Saved entries:
===
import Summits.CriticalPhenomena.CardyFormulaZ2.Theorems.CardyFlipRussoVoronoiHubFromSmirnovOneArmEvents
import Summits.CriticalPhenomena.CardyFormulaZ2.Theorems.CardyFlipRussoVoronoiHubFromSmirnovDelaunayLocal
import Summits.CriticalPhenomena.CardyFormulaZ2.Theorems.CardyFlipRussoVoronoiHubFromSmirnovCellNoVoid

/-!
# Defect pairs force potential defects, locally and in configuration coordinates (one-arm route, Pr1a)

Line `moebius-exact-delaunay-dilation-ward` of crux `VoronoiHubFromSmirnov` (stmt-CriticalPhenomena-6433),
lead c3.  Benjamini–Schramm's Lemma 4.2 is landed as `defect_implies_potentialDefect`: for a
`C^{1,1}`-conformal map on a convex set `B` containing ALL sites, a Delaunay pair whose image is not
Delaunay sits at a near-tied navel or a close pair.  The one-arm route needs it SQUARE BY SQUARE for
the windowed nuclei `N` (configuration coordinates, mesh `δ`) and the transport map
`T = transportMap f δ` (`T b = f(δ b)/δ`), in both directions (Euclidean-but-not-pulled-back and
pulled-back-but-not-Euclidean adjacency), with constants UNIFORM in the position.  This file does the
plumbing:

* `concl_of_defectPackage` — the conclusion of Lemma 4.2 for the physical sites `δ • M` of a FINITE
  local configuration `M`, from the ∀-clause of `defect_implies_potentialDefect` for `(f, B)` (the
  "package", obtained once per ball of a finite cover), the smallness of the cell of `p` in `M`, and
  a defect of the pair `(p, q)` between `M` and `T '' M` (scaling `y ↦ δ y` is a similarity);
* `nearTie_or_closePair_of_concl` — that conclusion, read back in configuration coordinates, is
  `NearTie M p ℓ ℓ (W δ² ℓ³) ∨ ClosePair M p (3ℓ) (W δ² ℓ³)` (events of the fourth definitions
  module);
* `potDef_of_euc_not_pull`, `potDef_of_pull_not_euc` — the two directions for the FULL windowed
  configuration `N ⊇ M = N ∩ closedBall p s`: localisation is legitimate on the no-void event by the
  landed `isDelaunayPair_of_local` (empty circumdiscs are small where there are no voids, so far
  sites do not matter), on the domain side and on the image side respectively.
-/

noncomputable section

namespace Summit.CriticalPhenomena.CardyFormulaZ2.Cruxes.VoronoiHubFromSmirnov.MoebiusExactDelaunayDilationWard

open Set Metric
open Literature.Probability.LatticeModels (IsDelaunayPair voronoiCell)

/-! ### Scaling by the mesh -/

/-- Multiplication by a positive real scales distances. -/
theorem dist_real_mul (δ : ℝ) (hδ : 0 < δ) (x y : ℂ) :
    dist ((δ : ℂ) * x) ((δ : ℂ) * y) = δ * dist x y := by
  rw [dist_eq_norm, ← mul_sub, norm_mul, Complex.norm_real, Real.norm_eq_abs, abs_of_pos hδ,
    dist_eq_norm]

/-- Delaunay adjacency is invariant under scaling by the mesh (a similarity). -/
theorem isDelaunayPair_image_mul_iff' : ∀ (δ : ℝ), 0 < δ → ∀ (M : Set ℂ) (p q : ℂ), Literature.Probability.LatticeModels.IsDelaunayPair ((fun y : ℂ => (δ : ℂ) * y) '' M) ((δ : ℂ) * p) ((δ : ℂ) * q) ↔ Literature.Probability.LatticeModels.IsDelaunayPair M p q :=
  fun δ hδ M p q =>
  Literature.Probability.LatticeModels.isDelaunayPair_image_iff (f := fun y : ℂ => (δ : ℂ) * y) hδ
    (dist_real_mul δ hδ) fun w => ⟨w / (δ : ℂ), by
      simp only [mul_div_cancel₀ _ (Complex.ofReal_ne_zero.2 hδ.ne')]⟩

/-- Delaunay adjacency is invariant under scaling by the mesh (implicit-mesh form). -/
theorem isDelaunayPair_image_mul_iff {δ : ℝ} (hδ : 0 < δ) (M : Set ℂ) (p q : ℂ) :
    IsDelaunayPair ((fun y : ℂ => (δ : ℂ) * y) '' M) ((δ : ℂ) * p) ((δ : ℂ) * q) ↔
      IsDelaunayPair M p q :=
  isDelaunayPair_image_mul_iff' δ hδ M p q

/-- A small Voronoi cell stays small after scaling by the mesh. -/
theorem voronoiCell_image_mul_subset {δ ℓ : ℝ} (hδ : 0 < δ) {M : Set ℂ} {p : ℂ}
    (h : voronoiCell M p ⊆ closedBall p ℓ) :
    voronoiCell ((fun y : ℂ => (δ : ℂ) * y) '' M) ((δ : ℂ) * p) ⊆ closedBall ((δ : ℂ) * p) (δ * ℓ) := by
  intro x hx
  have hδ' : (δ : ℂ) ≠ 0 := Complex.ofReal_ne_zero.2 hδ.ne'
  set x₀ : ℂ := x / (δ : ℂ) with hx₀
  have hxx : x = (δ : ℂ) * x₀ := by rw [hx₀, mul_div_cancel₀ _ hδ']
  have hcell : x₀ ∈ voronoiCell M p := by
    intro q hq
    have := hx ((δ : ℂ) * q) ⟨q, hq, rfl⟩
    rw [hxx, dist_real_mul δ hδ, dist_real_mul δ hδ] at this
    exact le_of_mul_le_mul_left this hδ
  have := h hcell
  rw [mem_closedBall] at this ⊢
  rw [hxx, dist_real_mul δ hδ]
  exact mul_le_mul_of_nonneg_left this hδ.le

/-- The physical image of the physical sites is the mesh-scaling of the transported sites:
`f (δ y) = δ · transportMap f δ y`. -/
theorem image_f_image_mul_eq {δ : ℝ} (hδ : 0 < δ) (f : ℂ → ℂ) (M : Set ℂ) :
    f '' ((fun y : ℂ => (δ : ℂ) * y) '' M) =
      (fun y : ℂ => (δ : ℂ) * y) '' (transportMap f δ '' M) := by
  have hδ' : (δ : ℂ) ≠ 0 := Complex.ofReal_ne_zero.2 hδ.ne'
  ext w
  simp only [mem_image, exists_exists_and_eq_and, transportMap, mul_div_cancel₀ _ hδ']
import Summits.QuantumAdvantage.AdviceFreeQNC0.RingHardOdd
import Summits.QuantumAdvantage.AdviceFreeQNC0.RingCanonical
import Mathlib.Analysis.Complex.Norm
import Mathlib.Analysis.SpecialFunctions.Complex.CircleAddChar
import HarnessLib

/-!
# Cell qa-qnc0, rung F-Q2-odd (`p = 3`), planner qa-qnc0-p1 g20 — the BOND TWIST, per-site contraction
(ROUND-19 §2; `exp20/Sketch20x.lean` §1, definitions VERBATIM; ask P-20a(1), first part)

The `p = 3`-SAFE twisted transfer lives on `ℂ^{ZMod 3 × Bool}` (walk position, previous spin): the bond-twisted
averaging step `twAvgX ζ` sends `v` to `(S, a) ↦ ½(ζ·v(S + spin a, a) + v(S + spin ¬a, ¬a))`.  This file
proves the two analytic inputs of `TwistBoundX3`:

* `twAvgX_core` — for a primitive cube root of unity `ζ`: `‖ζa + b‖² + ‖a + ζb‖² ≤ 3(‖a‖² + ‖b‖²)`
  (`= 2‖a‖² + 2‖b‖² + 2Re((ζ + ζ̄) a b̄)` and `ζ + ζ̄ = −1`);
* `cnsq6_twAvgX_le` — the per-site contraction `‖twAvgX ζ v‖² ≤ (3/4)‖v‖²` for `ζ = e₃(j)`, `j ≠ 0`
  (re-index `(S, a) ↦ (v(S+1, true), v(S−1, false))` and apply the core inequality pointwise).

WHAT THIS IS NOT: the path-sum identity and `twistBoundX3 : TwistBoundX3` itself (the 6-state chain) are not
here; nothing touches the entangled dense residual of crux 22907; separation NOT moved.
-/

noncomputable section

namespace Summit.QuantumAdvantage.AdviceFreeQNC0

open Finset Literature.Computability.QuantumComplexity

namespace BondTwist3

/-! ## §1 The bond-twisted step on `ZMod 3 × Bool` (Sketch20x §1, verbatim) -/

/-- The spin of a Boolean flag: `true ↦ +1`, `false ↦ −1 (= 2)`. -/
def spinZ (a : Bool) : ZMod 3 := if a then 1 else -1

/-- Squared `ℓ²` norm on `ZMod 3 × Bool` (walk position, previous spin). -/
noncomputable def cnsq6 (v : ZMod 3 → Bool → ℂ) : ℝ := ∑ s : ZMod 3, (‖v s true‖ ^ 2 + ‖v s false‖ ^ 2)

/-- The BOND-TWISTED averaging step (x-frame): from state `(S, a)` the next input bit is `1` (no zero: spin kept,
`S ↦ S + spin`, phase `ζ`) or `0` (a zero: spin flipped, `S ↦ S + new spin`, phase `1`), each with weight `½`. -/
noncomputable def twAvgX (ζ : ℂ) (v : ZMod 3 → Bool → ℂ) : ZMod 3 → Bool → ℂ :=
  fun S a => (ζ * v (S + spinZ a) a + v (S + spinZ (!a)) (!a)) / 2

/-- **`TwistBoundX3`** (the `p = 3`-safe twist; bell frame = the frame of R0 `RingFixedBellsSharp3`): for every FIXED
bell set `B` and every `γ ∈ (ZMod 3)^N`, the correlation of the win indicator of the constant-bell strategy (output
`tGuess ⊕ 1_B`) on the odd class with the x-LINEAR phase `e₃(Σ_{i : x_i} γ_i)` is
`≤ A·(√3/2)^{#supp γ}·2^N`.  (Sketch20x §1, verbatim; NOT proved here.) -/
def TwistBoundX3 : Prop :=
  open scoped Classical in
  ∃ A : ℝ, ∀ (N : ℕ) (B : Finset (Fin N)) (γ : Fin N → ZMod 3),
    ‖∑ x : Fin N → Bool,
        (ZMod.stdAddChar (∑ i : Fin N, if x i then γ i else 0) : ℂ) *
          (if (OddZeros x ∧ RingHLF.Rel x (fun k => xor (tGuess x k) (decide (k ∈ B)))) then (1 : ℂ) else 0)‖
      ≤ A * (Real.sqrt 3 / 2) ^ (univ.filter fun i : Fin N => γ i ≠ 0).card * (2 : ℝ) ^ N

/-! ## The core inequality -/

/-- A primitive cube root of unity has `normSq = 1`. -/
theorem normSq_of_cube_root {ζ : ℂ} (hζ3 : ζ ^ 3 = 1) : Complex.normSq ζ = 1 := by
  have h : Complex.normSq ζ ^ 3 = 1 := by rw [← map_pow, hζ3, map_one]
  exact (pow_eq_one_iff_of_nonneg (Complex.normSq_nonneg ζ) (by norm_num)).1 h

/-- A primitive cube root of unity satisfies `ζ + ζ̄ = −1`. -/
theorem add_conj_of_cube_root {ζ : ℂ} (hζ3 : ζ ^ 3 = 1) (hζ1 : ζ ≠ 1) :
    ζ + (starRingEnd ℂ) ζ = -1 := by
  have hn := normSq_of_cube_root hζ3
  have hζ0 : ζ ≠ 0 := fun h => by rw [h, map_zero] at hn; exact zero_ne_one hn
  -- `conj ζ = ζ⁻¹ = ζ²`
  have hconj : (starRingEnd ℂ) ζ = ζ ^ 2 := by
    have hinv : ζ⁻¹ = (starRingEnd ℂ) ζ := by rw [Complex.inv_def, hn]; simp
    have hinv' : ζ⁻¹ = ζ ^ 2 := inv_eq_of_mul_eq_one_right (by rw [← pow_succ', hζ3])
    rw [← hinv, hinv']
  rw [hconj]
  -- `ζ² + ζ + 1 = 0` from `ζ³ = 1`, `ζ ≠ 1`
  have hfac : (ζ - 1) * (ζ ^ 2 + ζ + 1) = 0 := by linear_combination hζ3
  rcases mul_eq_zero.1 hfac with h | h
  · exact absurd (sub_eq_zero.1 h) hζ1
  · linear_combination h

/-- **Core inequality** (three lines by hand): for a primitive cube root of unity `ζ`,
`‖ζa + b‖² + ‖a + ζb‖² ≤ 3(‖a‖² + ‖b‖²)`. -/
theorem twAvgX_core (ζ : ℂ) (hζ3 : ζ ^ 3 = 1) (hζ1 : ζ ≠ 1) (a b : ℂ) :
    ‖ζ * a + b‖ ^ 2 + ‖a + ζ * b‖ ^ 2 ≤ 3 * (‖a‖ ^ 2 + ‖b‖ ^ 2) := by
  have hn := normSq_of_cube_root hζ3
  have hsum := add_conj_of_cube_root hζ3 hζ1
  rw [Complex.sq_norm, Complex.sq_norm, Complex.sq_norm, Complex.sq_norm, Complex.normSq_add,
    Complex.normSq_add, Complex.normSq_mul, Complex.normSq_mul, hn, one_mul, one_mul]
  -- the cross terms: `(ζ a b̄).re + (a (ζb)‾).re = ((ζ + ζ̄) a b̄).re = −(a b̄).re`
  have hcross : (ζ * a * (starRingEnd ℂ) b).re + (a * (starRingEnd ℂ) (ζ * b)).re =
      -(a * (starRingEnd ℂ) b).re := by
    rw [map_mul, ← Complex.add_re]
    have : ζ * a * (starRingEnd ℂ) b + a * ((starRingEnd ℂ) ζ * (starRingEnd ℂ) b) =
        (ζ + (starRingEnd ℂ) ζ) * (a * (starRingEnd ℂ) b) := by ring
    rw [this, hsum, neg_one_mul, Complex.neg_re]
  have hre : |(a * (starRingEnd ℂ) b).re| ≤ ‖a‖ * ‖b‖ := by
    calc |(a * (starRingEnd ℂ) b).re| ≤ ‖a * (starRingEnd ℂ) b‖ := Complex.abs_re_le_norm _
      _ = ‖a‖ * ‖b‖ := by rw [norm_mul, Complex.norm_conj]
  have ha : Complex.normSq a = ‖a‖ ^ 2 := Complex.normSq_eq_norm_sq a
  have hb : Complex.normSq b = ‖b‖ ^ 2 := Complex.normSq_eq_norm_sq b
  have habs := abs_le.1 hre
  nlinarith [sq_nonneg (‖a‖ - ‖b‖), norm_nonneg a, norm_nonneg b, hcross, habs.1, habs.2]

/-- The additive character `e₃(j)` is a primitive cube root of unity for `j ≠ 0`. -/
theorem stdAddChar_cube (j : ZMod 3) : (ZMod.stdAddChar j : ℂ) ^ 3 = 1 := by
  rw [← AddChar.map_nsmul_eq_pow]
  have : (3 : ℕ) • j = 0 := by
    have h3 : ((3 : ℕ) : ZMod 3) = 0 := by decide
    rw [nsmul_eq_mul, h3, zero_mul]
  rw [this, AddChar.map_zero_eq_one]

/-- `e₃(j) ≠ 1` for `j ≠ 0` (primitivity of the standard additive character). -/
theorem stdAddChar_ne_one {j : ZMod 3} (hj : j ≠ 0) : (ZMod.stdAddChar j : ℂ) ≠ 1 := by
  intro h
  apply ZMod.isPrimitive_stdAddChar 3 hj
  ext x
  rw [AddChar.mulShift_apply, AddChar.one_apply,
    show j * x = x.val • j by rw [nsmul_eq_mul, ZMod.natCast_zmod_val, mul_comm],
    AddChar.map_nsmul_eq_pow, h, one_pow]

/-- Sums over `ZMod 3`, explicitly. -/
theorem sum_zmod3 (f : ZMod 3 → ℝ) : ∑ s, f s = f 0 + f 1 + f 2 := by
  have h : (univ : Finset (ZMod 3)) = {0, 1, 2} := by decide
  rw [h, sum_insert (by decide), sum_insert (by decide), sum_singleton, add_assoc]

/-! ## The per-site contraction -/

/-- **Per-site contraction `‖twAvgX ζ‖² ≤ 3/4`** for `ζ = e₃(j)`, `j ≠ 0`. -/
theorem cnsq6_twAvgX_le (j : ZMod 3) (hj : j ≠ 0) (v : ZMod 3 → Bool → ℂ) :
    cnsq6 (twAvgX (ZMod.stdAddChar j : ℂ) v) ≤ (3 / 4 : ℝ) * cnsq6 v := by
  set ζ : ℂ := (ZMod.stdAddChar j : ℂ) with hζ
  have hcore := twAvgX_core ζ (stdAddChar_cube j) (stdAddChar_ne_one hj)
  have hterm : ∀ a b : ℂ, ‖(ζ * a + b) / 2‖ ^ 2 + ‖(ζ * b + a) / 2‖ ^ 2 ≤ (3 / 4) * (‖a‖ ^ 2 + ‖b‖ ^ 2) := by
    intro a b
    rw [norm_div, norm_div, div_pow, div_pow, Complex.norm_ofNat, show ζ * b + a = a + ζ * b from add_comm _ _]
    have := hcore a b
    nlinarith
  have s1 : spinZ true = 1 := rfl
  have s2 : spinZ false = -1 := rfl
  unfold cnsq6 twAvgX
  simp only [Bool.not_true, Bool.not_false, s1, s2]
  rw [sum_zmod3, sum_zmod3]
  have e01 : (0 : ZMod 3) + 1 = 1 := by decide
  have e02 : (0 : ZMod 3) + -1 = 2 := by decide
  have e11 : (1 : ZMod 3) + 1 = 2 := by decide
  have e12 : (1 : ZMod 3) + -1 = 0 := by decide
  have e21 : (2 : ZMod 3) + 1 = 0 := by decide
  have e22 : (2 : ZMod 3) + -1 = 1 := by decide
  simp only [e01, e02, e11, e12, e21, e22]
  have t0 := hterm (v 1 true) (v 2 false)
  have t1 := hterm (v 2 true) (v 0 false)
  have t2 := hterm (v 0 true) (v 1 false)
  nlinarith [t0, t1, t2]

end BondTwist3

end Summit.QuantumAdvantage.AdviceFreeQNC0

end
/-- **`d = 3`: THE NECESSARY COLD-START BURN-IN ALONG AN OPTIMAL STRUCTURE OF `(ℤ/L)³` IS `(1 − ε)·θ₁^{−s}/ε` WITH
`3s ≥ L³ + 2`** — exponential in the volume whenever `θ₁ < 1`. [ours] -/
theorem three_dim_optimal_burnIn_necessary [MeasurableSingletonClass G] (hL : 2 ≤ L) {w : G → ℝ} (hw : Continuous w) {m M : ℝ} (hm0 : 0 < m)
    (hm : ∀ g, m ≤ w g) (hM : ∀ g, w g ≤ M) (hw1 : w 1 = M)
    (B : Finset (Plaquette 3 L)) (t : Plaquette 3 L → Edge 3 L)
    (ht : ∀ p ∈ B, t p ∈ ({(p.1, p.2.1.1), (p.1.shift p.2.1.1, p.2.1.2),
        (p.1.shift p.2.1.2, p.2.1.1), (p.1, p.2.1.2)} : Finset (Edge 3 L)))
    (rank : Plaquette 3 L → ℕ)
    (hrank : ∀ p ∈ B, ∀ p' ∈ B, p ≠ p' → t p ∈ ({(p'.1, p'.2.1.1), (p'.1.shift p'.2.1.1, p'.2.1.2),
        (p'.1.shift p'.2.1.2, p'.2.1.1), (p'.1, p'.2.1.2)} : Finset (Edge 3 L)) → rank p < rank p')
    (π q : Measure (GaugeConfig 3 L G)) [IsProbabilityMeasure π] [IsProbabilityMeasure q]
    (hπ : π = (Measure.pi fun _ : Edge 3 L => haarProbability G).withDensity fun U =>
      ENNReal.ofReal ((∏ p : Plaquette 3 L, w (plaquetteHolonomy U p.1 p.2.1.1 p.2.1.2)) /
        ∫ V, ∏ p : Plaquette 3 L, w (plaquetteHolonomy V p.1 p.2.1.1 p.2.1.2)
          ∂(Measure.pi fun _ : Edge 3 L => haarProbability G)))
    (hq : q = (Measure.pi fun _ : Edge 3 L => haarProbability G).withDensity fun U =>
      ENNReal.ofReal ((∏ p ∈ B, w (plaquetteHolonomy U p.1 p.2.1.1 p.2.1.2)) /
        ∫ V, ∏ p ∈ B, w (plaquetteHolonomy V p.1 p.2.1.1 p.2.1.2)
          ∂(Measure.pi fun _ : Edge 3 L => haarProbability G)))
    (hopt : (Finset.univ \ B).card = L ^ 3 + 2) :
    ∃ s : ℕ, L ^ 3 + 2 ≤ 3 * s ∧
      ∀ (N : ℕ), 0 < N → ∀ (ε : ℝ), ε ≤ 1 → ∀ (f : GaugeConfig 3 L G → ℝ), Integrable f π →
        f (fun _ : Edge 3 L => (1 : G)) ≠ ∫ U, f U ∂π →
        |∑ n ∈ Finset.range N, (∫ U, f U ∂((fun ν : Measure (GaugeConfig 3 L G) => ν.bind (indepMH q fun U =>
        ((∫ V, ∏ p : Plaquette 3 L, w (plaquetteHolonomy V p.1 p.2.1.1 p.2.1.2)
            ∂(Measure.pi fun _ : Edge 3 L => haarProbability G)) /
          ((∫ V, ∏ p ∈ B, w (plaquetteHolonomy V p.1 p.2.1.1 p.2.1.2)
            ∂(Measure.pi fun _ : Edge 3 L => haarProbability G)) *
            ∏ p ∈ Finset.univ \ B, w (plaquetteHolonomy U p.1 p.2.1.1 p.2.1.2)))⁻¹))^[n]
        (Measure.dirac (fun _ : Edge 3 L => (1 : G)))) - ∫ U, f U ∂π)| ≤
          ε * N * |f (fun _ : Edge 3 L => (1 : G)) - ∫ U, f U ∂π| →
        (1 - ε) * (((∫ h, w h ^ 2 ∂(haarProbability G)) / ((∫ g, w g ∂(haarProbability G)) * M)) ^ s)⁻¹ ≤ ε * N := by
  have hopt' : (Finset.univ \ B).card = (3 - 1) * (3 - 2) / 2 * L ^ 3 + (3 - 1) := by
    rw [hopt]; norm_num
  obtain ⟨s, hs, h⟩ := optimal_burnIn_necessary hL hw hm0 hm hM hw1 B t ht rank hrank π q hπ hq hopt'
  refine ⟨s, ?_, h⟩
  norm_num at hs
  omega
===
→ **Your instructions**
Which lines above run from the one containing "(hrank : ∀ p" down to the one containing "(hq : q = (Measure.pi"? Repeat exactly those, both ends included, and nothing else.

→ **Answer to this task**
    (hrank : ∀ p ∈ B, ∀ p' ∈ B, p ≠ p' → t p ∈ ({(p'.1, p'.2.1.1), (p'.1.shift p'.2.1.1, p'.2.1.2),
        (p'.1.shift p'.2.1.2, p'.2.1.1), (p'.1, p'.2.1.2)} : Finset (Edge 3 L)) → rank p < rank p')
    (π q : Measure (GaugeConfig 3 L G)) [IsProbabilityMeasure π] [IsProbabilityMeasure q]
    (hπ : π = (Measure.pi fun _ : Edge 3 L => haarProbability G).withDensity fun U =>
      ENNReal.ofReal ((∏ p : Plaquette 3 L, w (plaquetteHolonomy U p.1 p.2.1.1 p.2.1.2)) /
        ∫ V, ∏ p : Plaquette 3 L, w (plaquetteHolonomy V p.1 p.2.1.1 p.2.1.2)
          ∂(Measure.pi fun _ : Edge 3 L => haarProbability G)))
    (hq : q = (Measure.pi fun _ : Edge 3 L => haarProbability G).withDensity fun U =>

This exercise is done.